open scoped BigOperators
open MvPolynomial
open Summit.ValiantsHypothesis.ValiantsHypothesis.Theses.NewtonUnitEquations (NewtonTauWeak)
open Summit.ValiantsHypothesis.ValiantsHypothesis.Theorems.NewtonTauWeak.Negative
  (vert vert_le_card_support vert_sum_fin_zero vert_sum_fin_zero')
open Summit.ValiantsHypothesis.ValiantsHypothesis.Theorems.NewtonUnitEquationsFewProductsBound
  (sum_prod_append_one card_support_append_one_le sum_prod_append_zero card_support_append_zero_le
    vert_le_one_of_forall_eq_zero forall_eq_zero_of_card_support_le_zero sum_prod_pad_products
    fewProductsBound_iff_newtonTauWeak newtonTauWeak_of_fewProductsBound)

/-! ## §1 Padding meta-theorems: which regime restrictions are the crux in disguise -/

/-- **Crux ⇒ restricted crux** (trivial direction, any regime `R`, same constants). -/
theorem regime_of_newtonTauWeak (R : ℕ → ℕ → ℕ → Prop) (h : NewtonTauWeak) :
    ∃ a b : ℕ, ∀ (k m t : ℕ) (f : Fin k → Fin m → MvPolynomial (Fin 2) ℂ), R k m t →
      (∀ i j, (f i j).support.card ≤ t) → vert (∑ i, ∏ j, f i j) ≤ 2 ^ (a * m) * (k * t + 2) ^ b := by
  obtain ⟨a, b, h⟩ := h
  exact ⟨a, b, fun k m t f _ hf => h k m t f hf⟩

- - -

→ **EXERCISE**
The required output is the lines from the one holding "(vert vert_le_card_support vert_sum_fin_zero" through the last line of the entries above, copied exactly.

→ **COMPLETED EXERCISE**
  (vert vert_le_card_support vert_sum_fin_zero vert_sum_fin_zero')
open Summit.ValiantsHypothesis.ValiantsHypothesis.Theorems.NewtonUnitEquationsFewProductsBound
  (sum_prod_append_one card_support_append_one_le sum_prod_append_zero card_support_append_zero_le
    vert_le_one_of_forall_eq_zero forall_eq_zero_of_card_support_le_zero sum_prod_pad_products
    fewProductsBound_iff_newtonTauWeak newtonTauWeak_of_fewProductsBound)

/-! ## §1 Padding meta-theorems: which regime restrictions are the crux in disguise -/

/-- **Crux ⇒ restricted crux** (trivial direction, any regime `R`, same constants). -/
theorem regime_of_newtonTauWeak (R : ℕ → ℕ → ℕ → Prop) (h : NewtonTauWeak) :
    ∃ a b : ℕ, ∀ (k m t : ℕ) (f : Fin k → Fin m → MvPolynomial (Fin 2) ℂ), R k m t →
      (∀ i j, (f i j).support.card ≤ t) → vert (∑ i, ∏ j, f i j) ≤ 2 ^ (a * m) * (k * t + 2) ^ b := by
  obtain ⟨a, b, h⟩ := h
  exact ⟨a, b, fun k m t f _ hf => h k m t f hf⟩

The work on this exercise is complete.